import Summits.ResolutionOfSingularities.ResolutionOfSingularities.Theses.UniversalCells
import Summits.ResolutionOfSingularities.ResolutionOfSingularities.Theorems.UniversalCellsDefs

/-!
# Sketch — crux-strategist pass on `UniversalCells.Universality` (stmt-ResolutionOfSingularities-15234)

Signatures only (`sorry`-stubbed), elaborated on the farm, for the STRATEGY-CENSUS and the crux idea
`staudt-induction`:

* `addGadgetExtension` — FIRST LEMMA of idea `staudt-induction` (lens: strengthen): the von Staudt
  ADDITION gadget as a CONFIGURATION-EXTENSION lemma on normalised partial stratum rings — adjoining the
  three gadget columns `Qa = (x_j : 0 : 1)`, `H = (x_i + x_j : 1 : 1)`, `Vs = (x_i + x_j : 1 : 0)` with
  their six imposed minors to ANY configuration containing the constant column `X = (0 : -1 : 1)` and
  two value columns `V_i = (x_i : 1 : 0)`, `V_j` does not change the ring, and the new value column
  represents `x_i + x_j`. (Multiplication / quotient / free-column gadgets have the same shape.)
* `unitSectionGlobalisation` — the specialised chart globalisation (census §Decomposition nudge): with
  the encoding's output `g = ∏ t`, `h = 1`, the point over `y` is the UNIT SECTION `t = 1`, no prime
  ideal is pushed anywhere.
* `UniformStratumChart` — the strengthening `S⁺` of the census (§Strengthen): ONE chart per finite
  presentation, over ANY commutative base ring, the partial stratum being the split torus over
  `Spec` of the presented algebra.
-/

noncomputable section

set_option linter.dupNamespace false

open CategoryTheory AlgebraicGeometry
open Summit.ResolutionOfSingularities.ResolutionOfSingularities.Theorems.UniversalCells
open Summit.ResolutionOfSingularities.ResolutionOfSingularities.Theses.UniversalCells (Universality)

namespace Summit.ResolutionOfSingularities.ResolutionOfSingularities.Cruxes.Universality.StaudtInduction

/-! ## Configuration extension by `k` new columns -/

/-- Push a column selector along the inclusion of column indices `κ ↪ κ ⊕ Fin k`. [folklore] -/
abbrev pushSel {κ : Type} (k : ℕ) (u : Fin 3 → Fin 3 ⊕ (Unit ⊕ κ)) :
    Fin 3 → Fin 3 ⊕ (Unit ⊕ (κ ⊕ Fin k)) :=
  Sum.map id (Sum.map id Sum.inl) ∘ u

/-- An old column, seen in the extended matrix `[I₃ | F | old | new]`. -/
abbrev oldCol {κ : Type} (k : ℕ) (c : κ) : Fin 3 ⊕ (Unit ⊕ (κ ⊕ Fin k)) :=
  Sum.inr (Sum.inr (Sum.inl c))
/-- A new column. -/
abbrev newCol {κ : Type} (k : ℕ) (t : Fin k) : Fin 3 ⊕ (Unit ⊕ (κ ⊕ Fin k)) :=
  Sum.inr (Sum.inr (Sum.inr t))
/-- An identity column `e_i`. -/
abbrev idCol {κ : Type} (k : ℕ) (i : Fin 3) : Fin 3 ⊕ (Unit ⊕ (κ ⊕ Fin k)) := Sum.inl i
/-- The frame column `F = (1 : 1 : 1)`. -/
abbrev frameCol {κ : Type} (k : ℕ) : Fin 3 ⊕ (Unit ⊕ (κ ⊕ Fin k)) := Sum.inr (Sum.inl ())

/-- The six imposed minors of the ADDITION gadget on the new columns `0 ↦ Qa`, `1 ↦ H`, `2 ↦ Vs`
(designated rows `2, 1, 1`): `(Qa)_1 = 0`, `det(X, V_j, Qa) = 0`, `det(e_0, F, H) = 0`,
`det(V_i, Qa, H) = 0`, `(Vs)_2 = 0`, `det(e_2, Vs, H) = 0` — verbatim the addition rows of the
line's `config`, with the read-off incidence moved to a fresh value column. [cite: LeeVakil2012, §3] -/
abbrev addSels {κ : Type} (cX ci cj : κ) : Set (Fin 3 → Fin 3 ⊕ (Unit ⊕ (κ ⊕ Fin 3))) :=
  ({ entrySel (Unit ⊕ (κ ⊕ Fin 3)) 1 (Sum.inr (Sum.inr 0)),
     ![oldCol 3 cX, oldCol 3 cj, newCol 3 0],
     ![idCol 3 0, frameCol 3, newCol 3 1],
     ![oldCol 3 ci, newCol 3 0, newCol 3 1],
     entrySel (Unit ⊕ (κ ⊕ Fin 3)) 2 (Sum.inr (Sum.inr 2)),
     ![idCol 3 2, newCol 3 2, newCol 3 1] } : Set (Fin 3 → Fin 3 ⊕ (Unit ⊕ (κ ⊕ Fin 3))))

/-- The class of a matrix variable in a normalised stratum ring (notation helper). -/
abbrev nv (p : ℕ) (κ : Type) (d : κ → Fin 3) (Γ0 : Set (Fin 3 → Fin 3 ⊕ (Unit ⊕ κ)))
    (i : Fin 3) (c : κ) : NormRing p κ d Γ0 :=
  Ideal.Quotient.mk (normIdeal p κ d Γ0) (MvPolynomial.X (i, c))

/-- **FIRST LEMMA of idea `staudt-induction` (addition gadget as configuration extension).**
Let `(κ, d, Γ₀)` be any configuration whose normalised stratum ring contains the constant column
`X = (0 : -1 : 1)` at index `cX` and value columns `(x : 1 : 0)` at indices `ci`, `cj` (five
equations). Extend by the three addition-gadget columns with designated rows `(2, 1, 1)` and the six
selectors `addSels`. Then the extended normalised stratum ring is isomorphic to the old one
compatibly with the old variables, and the new value column `Vs` is `(x_i + x_j : 1 : 0)`.
Proof sketch: the six new minors are, modulo the five equations and in the order listed, `±` a fresh
entry of a new column plus a polynomial in earlier entries (pivots `±1`, no genericity, every
characteristic — machine-checked over `ℤ`, kit job j024140); so the canonical map old → new is
surjective, and the substitution of solved values is a well-defined retraction. [cite: LeeVakil2012,
§2 "Reduction to four problems" (addition problem), §3; Mnev1988] -/
theorem addGadgetExtension (p : ℕ) (κ : Type) [Fintype κ] [DecidableEq κ] (d : κ → Fin 3)
    (Γ0 : Set (Fin 3 → Fin 3 ⊕ (Unit ⊕ κ))) (cX ci cj : κ)
    (hX0 : nv p κ d Γ0 0 cX = 0) (hX1 : nv p κ d Γ0 1 cX = -1) (hX2 : nv p κ d Γ0 2 cX = 1)
    (hi1 : nv p κ d Γ0 1 ci = 1) (hi2 : nv p κ d Γ0 2 ci = 0)
    (hj1 : nv p κ d Γ0 1 cj = 1) (hj2 : nv p κ d Γ0 2 cj = 0) :
    ∃ e : NormRing p (κ ⊕ Fin 3) (Sum.elim d ![2, 1, 1]) (pushSel 3 '' Γ0 ∪ addSels cX ci cj) ≃+*
        NormRing p κ d Γ0,
      (∀ (i : Fin 3) (c : κ),
          e (nv p (κ ⊕ Fin 3) (Sum.elim d ![2, 1, 1]) (pushSel 3 '' Γ0 ∪ addSels cX ci cj) i
            (Sum.inl c)) = nv p κ d Γ0 i c) ∧
      e (nv p (κ ⊕ Fin 3) (Sum.elim d ![2, 1, 1]) (pushSel 3 '' Γ0 ∪ addSels cX ci cj) 0
          (Sum.inr 2)) = nv p κ d Γ0 0 ci + nv p κ d Γ0 0 cj ∧
      e (nv p (κ ⊕ Fin 3) (Sum.elim d ![2, 1, 1]) (pushSel 3 '' Γ0 ∪ addSels cX ci cj) 1
          (Sum.inr 2)) = 1 ∧
      e (nv p (κ ⊕ Fin 3) (Sum.elim d ![2, 1, 1]) (pushSel 3 '' Γ0 ∪ addSels cX ci cj) 2
          (Sum.inr 2)) = 0 := by
  sorry

/-- The target of the induction of idea `staudt-induction` (it replaces the pair `stub_flattening` +
`stub_normalizedEncoding` of line `birth`): every finite presentation over `𝔽_p` is a normalised
partial stratum ring, for SOME configuration (found by structural induction on the presentation,
one gadget at a time). [cite: LeeVakil2012, §2] -/
def PresentedIsNorm : Prop :=
  ∀ (p n : ℕ) (S : Finset (MvPolynomial (Fin n) (ZMod p))),
    ∃ (κ : Type) (_ : Fintype κ) (_ : DecidableEq κ) (d : κ → Fin 3)
      (Γ0 : Set (Fin 3 → Fin 3 ⊕ (Unit ⊕ κ))),
      Nonempty (NormRing p κ d Γ0 ≃+*
        MvPolynomial (Fin n) (ZMod p) ⧸ Ideal.span (↑S : Set (MvPolynomial (Fin n) (ZMod p))))

/-! ## The specialised globalisation (census nudge) -/

/-- **Unit-section globalisation.** With the encoding's actual output (`g = ∏ t`, `h = 1`: the
partial stratum IS the split torus over the chart), the crux's conclusion at `y ∈ U` follows with
`W := Spec B[t^{±1}]`, `i` an isomorphism onto `Spec S`, `j` = localisation ≫ `𝔸ˢ`-transport of
`U ≅ Spec B` ≫ `AffineSpace.map U.ι`, and the point `w :=` the unit section `t = 1` over the point of
`Spec B` corresponding to `y` — no prime ideal is extended or contracted. [cite: StacksProject, Tag
01JJ; LeeVakil2012, §2 Strategy (b)] -/
theorem unitSectionGlobalisation (p : ℕ) (Y : Scheme.{0}) (hY : IsIntegral Y) (y : Y)
    (U : Y.Opens) (hU : IsAffineOpen U) (hy : y ∈ U) (B : Type) [CommRing B]
    (e : Γ(Y, U) ≃+* B) (m : ℕ) (Γp : Finset (Fin 3 → Fin 3 ⊕ Fin m))
    (Γ0 : Set (Fin 3 → Fin 3 ⊕ Fin m)) (s : ℕ)
    (echart : TorusRing (Fin s) B ≃+* StratumRing p m Γp Γ0) :
    ∃ (W : Scheme.{0}) (j : W ⟶ 𝔸(Fin s; Y)) (w : W)
      (i : W ⟶ Spec (.of (StratumRing p m Γp Γ0))),
      IsOpenImmersion j ∧ IsOpenImmersion i ∧ IsIntegral W ∧ (𝔸(Fin s; Y) ↘ Y).base (j.base w) = y := by
  sorry

/-! ## The strengthening `S⁺` (census §Strengthen): one chart per presentation, any base ring -/

/-- `[I₃ | A]` over an arbitrary commutative base ring. [folklore] -/
abbrev tautMatrixR (R : Type) [CommRing R] (m : ℕ) :
    Matrix (Fin 3) (Fin 3 ⊕ Fin m) (MvPolynomial (Fin 3 × Fin m) R) :=
  Matrix.fromCols 1 (Matrix.of fun i j => MvPolynomial.X (i, j))

/-- The partial stratum ring `S_R(m, Γ₊, Γ₀)` over an arbitrary commutative base ring (at
`R = ZMod p` this is the crux's ring verbatim). [folklore] -/
abbrev StratumRingR (R : Type) [CommRing R] (m : ℕ) (Γp : Finset (Fin 3 → Fin 3 ⊕ Fin m))
    (Γ0 : Set (Fin 3 → Fin 3 ⊕ Fin m)) : Type :=
  Localization.Away (Ideal.Quotient.mk
    (Ideal.span ((fun u : Fin 3 → Fin 3 ⊕ Fin m => ((tautMatrixR R m).submatrix id u).det) '' Γ0))
    (∏ u ∈ Γp, ((tautMatrixR R m).submatrix id u).det))

/-- **`S⁺` — UNIFORM, BASE-FREE STRATUM CHART.** For every commutative ring `R` and every finite
presentation `B = R[x_1..x_n] ⧸ ⟨S⟩` there are `m, Γ₊, Γ₀, s` with `S_R(m, Γ₊, Γ₀) ≃+* B[t_1^{±1}, …,
t_s^{±1}]`: the partial stratum is the split `s`-torus over `Spec B`, so ONE chart serves every point
of `Spec B` at once and nothing depends on the characteristic. This is what line `birth` actually
proves at `R = ZMod p` (its `g = ∏ t`, `h = 1`); the crux is the case `R = ZMod p` followed by chart
globalisation. [cite: Lafforgue2003, Thm. I.14; LeeVakil2012, Thm. 1.1] -/
def UniformStratumChart : Prop :=
  ∀ (R : Type) [CommRing R] (n : ℕ) (S : Finset (MvPolynomial (Fin n) R)),
    ∃ (m : ℕ) (Γp : Finset (Fin 3 → Fin 3 ⊕ Fin m)) (Γ0 : Set (Fin 3 → Fin 3 ⊕ Fin m)) (s : ℕ),
      Nonempty (StratumRingR R m Γp Γ0 ≃+*
        TorusRing (Fin s) (MvPolynomial (Fin n) R ⧸ Ideal.span (↑S : Set (MvPolynomial (Fin n) R))))

/-- Sanity: at `R = ZMod p` the base-free stratum ring is the crux's stratum ring, definitionally. -/
example (p m : ℕ) (Γp : Finset (Fin 3 → Fin 3 ⊕ Fin m)) (Γ0 : Set (Fin 3 → Fin 3 ⊕ Fin m)) :
    StratumRingR (ZMod p) m Γp Γ0 = StratumRing p m Γp Γ0 := rfl

end Summit.ResolutionOfSingularities.ResolutionOfSingularities.Cruxes.Universality.StaudtInduction

end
§ §
What is being asked:
Would you print exactly and only the lines of the material above that run from the line with "equations). Extend by" through the line with "Proof sketch: the", both included?

Expected answer:
equations). Extend by the three addition-gadget columns with designated rows `(2, 1, 1)` and the six
selectors `addSels`. Then the extended normalised stratum ring is isomorphic to the old one
compatibly with the old variables, and the new value column `Vs` is `(x_i + x_j : 1 : 0)`.
Proof sketch: the six new minors are, modulo the five equations and in the order listed, `±` a fresh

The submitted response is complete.